I'm going to be a book geek for a minute here. Humor me.

I really enjoyed this post from Sheila as well as the article she linked about arranging and displaying your books. I love this passage from the article:

An alphabetical arrangement, especially for poetry, seems unsatisfactory. I become rather sentimental as I arrange the books. I recall a good conversation I had with my father about Whitman and DH Lawrence, so I put these two next to each other. I remember a wonderful essay by John Bayley comparing The Eve of Saint Agnes with The Dead, so I put Joyce and Keats side by side. After Saul Bellow died, a friend told me she had put my novels next to Saul's in her bookcase, to help him rest in peace. It was the nicest thing anyone's ever done for me. Another friend organises her bookshelves according to which authors she believes would have liked each other best. But that kind of ordering, for me, feels wildly presumptuous.
I love the idea of arranging books according to author compatibility! I once split my fiction collection into separate shelves for classic and contemporary because there were some hilarious author juxtapositionings that I just could not let stand.

Isn’t it in High Fidelity where the John Cusak character obsessively reorganizes his albums over and over according to different organizing schemes? Sometimes I feel like that about my books. Every once in a while, I just have to reorganize under new guidelines. Usually because my collection outgrows the shelves, but this always leads to new organizing principles.

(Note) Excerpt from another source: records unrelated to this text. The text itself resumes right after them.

/-! ## §3 The root windows -/

/-- **THE ROOT WINDOWS OF THE TORUS SIEGEL SET.** Let `S_T ⊆ B(𝔸_F)` consist of torus elements with the
polar export: `d₀ = w · z(eˢ)`, `w ∈ W`, `d₁ ∈ W` (`W ⊆ 𝕀_E` compact), `‖d₀‖_𝔸 = e^{[E:ℚ] s}` and
`H(t) = ‖d₀‖_𝔸 · H(1)`. Then there are compact `R₁, R₂ ⊆ 𝔸_E` with `d₀⁻¹ d₁ ∈ R₁` and `d₀⁻¹ d₂ ∈ R₂` for every
`t ∈ S_T` of height `≥ 1`: `d₀⁻¹ d₁ = z(e^{-s}) · (w⁻¹ d₁)`, `d₀⁻¹ d₂ = z(e^{-s})² · (w⁻¹ c(w⁻¹))` (§1) with
`e^{-s} ≤ H(1)^{1/[E:ℚ]}` (§2), so `R₁ = z([0, r]) · W⁻¹W`, `R₂ = z([0, r])² · {w⁻¹ c(w⁻¹)}` do — the
LETTERS clause of brick H9a, i.e. the root-value hypotheses of ★ `exists_forall_card_mul_measure_le_mul_torusRootModulus`
and ★ `exists_isCompact_structure_of_mem_siegel`. [cite: Rogawski1990, §2.2 (p. 13)] -/
theorem exists_rootWindows_of_export {S_T : Set (borelAdelic F E c 3)}
    {W : Set (AdeleRing (𝓞 E) E)ˣ} (hW : IsCompact W) (hSTt : ∀ t ∈ S_T, torusPart t = t)
    (hexp : ∀ t ∈ S_T, ∃ w ∈ W, ∃ s : ℝ,
      diagUnit t.2 0 = w * posRealIdele E (expUnitNNReal s) ∧ diagUnit t.2 1 ∈ W ∧
      IdeleClassGroup.ideleNorm E (diagUnit t.2 0) = ((expUnitNNReal (Module.finrank ℚ E * s) : ℝ≥0ˣ) : ℝ≥0) ∧
      borelHeight (t : (quasiSplit F E c 3).Adelic) =
        IdeleClassGroup.ideleNorm E (diagUnit t.2 0) * borelHeight (1 : (quasiSplit F E c 3).Adelic)) :
    ∃ R₁ R₂ : Set (AdeleRing (𝓞 E) E), IsCompact R₁ ∧ IsCompact R₂ ∧ ∀ t ∈ S_T,
      1 ≤ borelHeight (t : (quasiSplit F E c 3).Adelic) →
      (((diagUnit t.2 0)⁻¹ * diagUnit t.2 1 : (AdeleRing (𝓞 E) E)ˣ) : AdeleRing (𝓞 E) E) ∈ R₁ ∧
      (((diagUnit t.2 0)⁻¹ * diagUnit t.2 2 : (AdeleRing (𝓞 E) E)ˣ) : AdeleRing (𝓞 E) E) ∈ R₂ := by
  -- constants: `n = [E:ℚ] > 0`, `H₁ = H(1)`, `r = H₁^{1/n}`
  set n : ℝ := (Module.finrank ℚ E : ℝ) with hn
  have hn0 : 0 < n := by
    rw [hn]
    exact_mod_cast Module.finrank_pos
  set H₁ : ℝ := ((borelHeight (1 : (quasiSplit F E c 3).Adelic) : ℝ≥0) : ℝ) with hH₁
  set r : ℝ := H₁ ^ (1 / n) with hr
  -- the compact pieces
  set Ray : Set (AdeleRing (𝓞 E) E) := realAdele E '' Icc 0 r with hRay
  have hRayc : IsCompact Ray := isCompact_Icc.image (continuous_realAdele E)
  set V₁ : Set (AdeleRing (𝓞 E) E) := (fun p : (AdeleRing (𝓞 E) E)ˣ × (AdeleRing (𝓞 E) E)ˣ =>
    (((p.1⁻¹ * p.2 : (AdeleRing (𝓞 E) E)ˣ)) : AdeleRing (𝓞 E) E)) '' (W ×ˢ W) with hV₁
  have hV₁c : IsCompact V₁ :=
    (hW.prod hW).image (Units.continuous_val.comp (continuous_fst.inv.mul continuous_snd))
  set V₂ : Set (AdeleRing (𝓞 E) E) := (fun u : (AdeleRing (𝓞 E) E)ˣ =>
    ((u⁻¹ : (AdeleRing (𝓞 E) E)ˣ) : AdeleRing (𝓞 E) E) *
      conjAdele F E c ((u⁻¹ : (AdeleRing (𝓞 E) E)ˣ) : AdeleRing (𝓞 E) E)) '' W with hV₂
  have hV₂c : IsCompact V₂ :=
    hW.image ((Units.continuous_val.comp continuous_inv).mul
      ((continuous_conjAdele F E c).comp (Units.continuous_val.comp continuous_inv)))
  refine ⟨(fun p : AdeleRing (𝓞 E) E × AdeleRing (𝓞 E) E => p.1 * p.2) '' (Ray ×ˢ V₁),
    (fun p : AdeleRing (𝓞 E) E × AdeleRing (𝓞 E) E => p.1 * p.1 * p.2) '' (Ray ×ˢ V₂),
    (hRayc.prod hV₁c).image (continuous_fst.mul continuous_snd),
    (hRayc.prod hV₂c).image ((continuous_fst.mul continuous_fst).mul continuous_snd),
    fun t ht hH => ?_⟩
  obtain ⟨w, hwW, s, hd0, hd1, hnorm, hHt⟩ := hexp t ht
  -- `e^{-s} ∈ [0, r]`
  have hray : realAdele E (Real.exp (-s)) ∈ Ray := by
    refine ⟨Real.exp (-s), ⟨(Real.exp_pos _).le, ?_⟩, rfl⟩
    refine exp_neg_le_of_one_le_height hn0 ?_
    have h1 : (1 : ℝ) ≤ ((borelHeight (t : (quasiSplit F E c 3).Adelic) : ℝ≥0) : ℝ) := by exact_mod_cast hH
    rw [hHt, hnorm, NNReal.coe_mul, coe_expUnitNNReal] at h1
    exact h1
  -- `d₀⁻¹ = z(e^{-s}) · w⁻¹`
  have hd0inv : (((diagUnit t.2 0)⁻¹ : (AdeleRing (𝓞 E) E)ˣ) : AdeleRing (𝓞 E) E) =
      realAdele E (Real.exp (-s)) * ((w⁻¹ : (AdeleRing (𝓞 E) E)ˣ) : AdeleRing (𝓞 E) E) := by
    rw [hd0, mul_inv_rev, Units.val_mul, coe_inv_posRealIdele_expUnitNNReal]
  refine ⟨?_, ?_⟩
  · -- `d₀⁻¹ d₁ = z(e^{-s}) · (w⁻¹ d₁)`
    refine ⟨(realAdele E (Real.exp (-s)), (((w⁻¹ * diagUnit t.2 1 : (AdeleRing (𝓞 E) E)ˣ)) : AdeleRing (𝓞 E) E)),
      Set.mk_mem_prod hray ⟨(w, diagUnit t.2 1), Set.mk_mem_prod hwW hd1, rfl⟩, ?_⟩
    change realAdele E (Real.exp (-s)) * (((w⁻¹ * diagUnit t.2 1 : (AdeleRing (𝓞 E) E)ˣ)) : AdeleRing (𝓞 E) E) = _
    rw [Units.val_mul, Units.val_mul, hd0inv, mul_assoc]
  · -- `d₀⁻¹ d₂ = z(e^{-s})² · (w⁻¹ c(w⁻¹))`
    refine ⟨(realAdele E (Real.exp (-s)), ((w⁻¹ : (AdeleRing (𝓞 E) E)ˣ) : AdeleRing (𝓞 E) E) *
        conjAdele F E c ((w⁻¹ : (AdeleRing (𝓞 E) E)ˣ) : AdeleRing (𝓞 E) E)),
      Set.mk_mem_prod hray ⟨w, hwW, rfl⟩, ?_⟩
    change realAdele E (Real.exp (-s)) * realAdele E (Real.exp (-s)) *
        (((w⁻¹ : (AdeleRing (𝓞 E) E)ˣ) : AdeleRing (𝓞 E) E) *
          conjAdele F E c ((w⁻¹ : (AdeleRing (𝓞 E) E)ˣ) : AdeleRing (𝓞 E) E)) = _
    rw [Units.val_mul, coe_diagUnit_two_eq_conjAdele_inv (hSTt t ht), hd0inv, map_mul]
    -- `c(z(e^{-s})) = z(e^{-s})`
    have hfix : conjAdele F E c (realAdele E (Real.exp (-s))) = realAdele E (Real.exp (-s)) := by
      rw [← coe_inv_posRealIdele_expUnitNNReal, ← map_inv]
      exact conjAdele_coe_posRealIdele _
    rw [hfix]
    ring

/-! ## §4 The archimedean balance -/

/-- **THE ARCHIMEDEAN BALANCE.** Under the same polar export there is `κ` with
`‖(d₀⁻¹ d₁)_w‖ ≤ κ · H(t)^{-1/[E:ℚ]}` for every `t ∈ S_T` and every infinite place `w` of `E`:
`(d₀⁻¹ d₁)_w = e^{-s} · (w⁻¹ d₁)_w` with `‖z(r)_w‖ = r` (★ `nnnorm_posRealIdele_fst_apply`), `w⁻¹ d₁` in the
compact `W⁻¹ W`, and `e^{-s} = H(t)^{-1/[E:ℚ]} · H(1)^{1/[E:ℚ]}` (§2) — the BALANCE clause of brick H9a
(one power of the ray for the oscillation and the ray integral). [cite: Rogawski1990, §2.2 (p. 13)] -/
theorem exists_balance_of_export {S_T : Set (borelAdelic F E c 3)}
    {W : Set (AdeleRing (𝓞 E) E)ˣ} (hW : IsCompact W)
    (hexp : ∀ t ∈ S_T, ∃ w ∈ W, ∃ s : ℝ,
      diagUnit t.2 0 = w * posRealIdele E (expUnitNNReal s) ∧ diagUnit t.2 1 ∈ W ∧
      IdeleClassGroup.ideleNorm E (diagUnit t.2 0) = ((expUnitNNReal (Module.finrank ℚ E * s) : ℝ≥0ˣ) : ℝ≥0) ∧
      borelHeight (t : (quasiSplit F E c 3).Adelic) =
        IdeleClassGroup.ideleNorm E (diagUnit t.2 0) * borelHeight (1 : (quasiSplit F E c 3).Adelic)) :
    ∃ κ : ℝ, ∀ t ∈ S_T, ∀ w : InfinitePlace E,
      ‖((((diagUnit t.2 0)⁻¹ * diagUnit t.2 1 : (AdeleRing (𝓞 E) E)ˣ) : AdeleRing (𝓞 E) E)).1 w‖ ≤
        κ * ((borelHeight (t : (quasiSplit F E c 3).Adelic) : ℝ) ^ (-(1 / (Module.finrank ℚ E : ℝ)))) := by
  classical
  set n : ℝ := (Module.finrank ℚ E : ℝ) with hn
  have hn0 : n ≠ 0 := by
    rw [hn]
    exact_mod_cast Module.finrank_pos.ne'
  set H₁ : ℝ := ((borelHeight (1 : (quasiSplit F E c 3).Adelic) : ℝ≥0) : ℝ) with hH₁
  have hH₁0 : 0 < H₁ := by
    rw [hH₁, NNReal.coe_pos, borelHeight_def]
    exact inv_pos.2 (vecHeight_lastRow_pos _)
  -- a uniform bound `κ₀` for the archimedean components of `w⁻¹ d₁ ∈ W⁻¹ W`
  set V₁ : Set (AdeleRing (𝓞 E) E) := (fun p : (AdeleRing (𝓞 E) E)ˣ × (AdeleRing (𝓞 E) E)ˣ =>
    (((p.1⁻¹ * p.2 : (AdeleRing (𝓞 E) E)ˣ)) : AdeleRing (𝓞 E) E)) '' (W ×ˢ W) with hV₁
  have hV₁c : IsCompact V₁ :=
    (hW.prod hW).image (Units.continuous_val.comp (continuous_fst.inv.mul continuous_snd))
  have hbd : ∀ w : InfinitePlace E, ∃ C : ℝ, ∀ x ∈ V₁, ‖x.1 w‖ ≤ C := fun w =>
    hV₁c.exists_bound_of_continuousOn ((continuous_apply w).comp continuous_fst).continuousOn
  choose C hC using hbd
  set κ₀ : ℝ := ∑ w : InfinitePlace E, max (C w) 0 with hκ₀
  have hκ₀w : ∀ w : InfinitePlace E, ∀ x ∈ V₁, ‖x.1 w‖ ≤ κ₀ := fun w x hx =>
    ((hC w x hx).trans (le_max_left _ _)).trans
      (Finset.single_le_sum (f := fun w => max (C w) 0) (fun w _ => le_max_right _ _) (Finset.mem_univ w))
  have hκ₀0 : 0 ≤ κ₀ := Finset.sum_nonneg fun w _ => le_max_right _ _
  refine ⟨κ₀ * H₁ ^ (1 / n), fun t ht w => ?_⟩
  obtain ⟨u, huW, s, hd0, hd1, hnorm, hHt⟩ := hexp t ht
  -- `d₀⁻¹ d₁ = z(e^{-s}) · (u⁻¹ d₁)`
  have hval : (((diagUnit t.2 0)⁻¹ * diagUnit t.2 1 : (AdeleRing (𝓞 E) E)ˣ) : AdeleRing (𝓞 E) E) =
      (((posRealIdele E (expUnitNNReal s))⁻¹ : (AdeleRing (𝓞 E) E)ˣ) : AdeleRing (𝓞 E) E) *
        (((u⁻¹ * diagUnit t.2 1 : (AdeleRing (𝓞 E) E)ˣ)) : AdeleRing (𝓞 E) E) := by
    rw [hd0, mul_inv_rev, ← Units.val_mul, mul_assoc]
  have hmem : (((u⁻¹ * diagUnit t.2 1 : (AdeleRing (𝓞 E) E)ˣ)) : AdeleRing (𝓞 E) E) ∈ V₁ :=
    ⟨(u, diagUnit t.2 1), Set.mk_mem_prod huW hd1, rfl⟩
  -- `‖z(e^{-s})_w‖ = e^{-s}`
  have hzr : ‖((((posRealIdele E (expUnitNNReal s))⁻¹ : (AdeleRing (𝓞 E) E)ˣ) : AdeleRing (𝓞 E) E)).1 w‖ =
      Real.exp (-s) := by
    have h : (expUnitNNReal s)⁻¹ = expUnitNNReal (-s) := Units.ext (Subtype.ext rfl)
    rw [← map_inv, h, ← coe_nnnorm, nnnorm_posRealIdele_fst_apply]
    exact coe_expUnitNNReal (-s)
  -- `e^{-s} = H(t)^{-1/n} · H₁^{1/n}`
  have hexp_eq : Real.exp (-s) =
      ((borelHeight (t : (quasiSplit F E c 3).Adelic) : ℝ) ^ (-(1 / n))) * H₁ ^ (1 / n) := by
    have hH : ((borelHeight (t : (quasiSplit F E c 3).Adelic) : ℝ≥0) : ℝ) = Real.exp (n * s) * H₁ := by
      rw [hHt, hnorm, NNReal.coe_mul, coe_expUnitNNReal]
    rw [hH]
    exact exp_neg_eq_rpow_height hn0 hH₁0
  calc ‖((((diagUnit t.2 0)⁻¹ * diagUnit t.2 1 : (AdeleRing (𝓞 E) E)ˣ) : AdeleRing (𝓞 E) E)).1 w‖
      = Real.exp (-s) * ‖((((u⁻¹ * diagUnit t.2 1 : (AdeleRing (𝓞 E) E)ˣ)) : AdeleRing (𝓞 E) E)).1 w‖ := by
        have hsplit : ∀ x y : AdeleRing (𝓞 E) E, (x * y).1 w = x.1 w * y.1 w := fun _ _ => rfl
        rw [hval, hsplit, norm_mul, hzr]
    _ ≤ Real.exp (-s) * κ₀ := mul_le_mul_of_nonneg_left (hκ₀w w _ hmem) (Real.exp_pos _).le
    _ = κ₀ * H₁ ^ (1 / n) * ((borelHeight (t : (quasiSplit F E c 3).Adelic) : ℝ) ^ (-(1 / n))) := by
        rw [hexp_eq]
        ring

/-! ## §5 Both clauses together -/

/-- **LETTERS ∧ BALANCE from the polar export** (the two window clauses of brick H9a's
`exists_torusSiegelSet`, derived from its EXPORT clause alone). [cite: Rogawski1990, §2.2 (p. 13)] -/
theorem exists_rootWindows_and_balance_of_export {S_T : Set (borelAdelic F E c 3)}
    {W : Set (AdeleRing (𝓞 E) E)ˣ} (hW : IsCompact W) (hSTt : ∀ t ∈ S_T, torusPart t = t)
    (hexp : ∀ t ∈ S_T, ∃ w ∈ W, ∃ s : ℝ,
      diagUnit t.2 0 = w * posRealIdele E (expUnitNNReal s) ∧ diagUnit t.2 1 ∈ W ∧
      IdeleClassGroup.ideleNorm E (diagUnit t.2 0) = ((expUnitNNReal (Module.finrank ℚ E * s) : ℝ≥0ˣ) : ℝ≥0) ∧
      borelHeight (t : (quasiSplit F E c 3).Adelic) =
        IdeleClassGroup.ideleNorm E (diagUnit t.2 0) * borelHeight (1 : (quasiSplit F E c 3).Adelic)) :
    (∃ R₁ R₂ : Set (AdeleRing (𝓞 E) E), IsCompact R₁ ∧ IsCompact R₂ ∧ ∀ t ∈ S_T,
        1 ≤ borelHeight (t : (quasiSplit F E c 3).Adelic) →
        (((diagUnit t.2 0)⁻¹ * diagUnit t.2 1 : (AdeleRing (𝓞 E) E)ˣ) : AdeleRing (𝓞 E) E) ∈ R₁ ∧
        (((diagUnit t.2 0)⁻¹ * diagUnit t.2 2 : (AdeleRing (𝓞 E) E)ˣ) : AdeleRing (𝓞 E) E) ∈ R₂) ∧
    (∃ κ : ℝ, ∀ t ∈ S_T, ∀ w : InfinitePlace E,
        ‖((((diagUnit t.2 0)⁻¹ * diagUnit t.2 1 : (AdeleRing (𝓞 E) E)ˣ) : AdeleRing (𝓞 E) E)).1 w‖ ≤
          κ * ((borelHeight (t : (quasiSplit F E c 3).Adelic) : ℝ) ^ (-(1 / (Module.finrank ℚ E : ℝ))))) :=
  ⟨exists_rootWindows_of_export hW hSTt hexp, exists_balance_of_export hW hexp⟩

end UnitaryGroup

end Literature.NumberTheory.Automorphic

My current organizational principle is alphabetical by author within category/genre. (Well, except for the hardbacks lined up on top of a couple of bookshelves, which are arranged more by size and weight in order to keep them from falling off the ends. And my corner bookshelf is purely arranged for looks.) I have one bookshelf devoted to children’s books, one for classic fiction, one for contemporary fiction, and one with a shelf each for Biblical/Christian living books, poetry/drama/short stories, and lit anthologies/other textbooks. There are also random other smaller categories with a shelf of their own within the above bookshelves: fantasy/sci-fi resides on the bottom shelf below contemporary fiction. Books I intend(ed) to read this year have the top shelf above contemporary fiction. Biography & random nonfiction has its own shelf below classic fiction. And I have various hardbacks scattered here & there around the house because they look nice.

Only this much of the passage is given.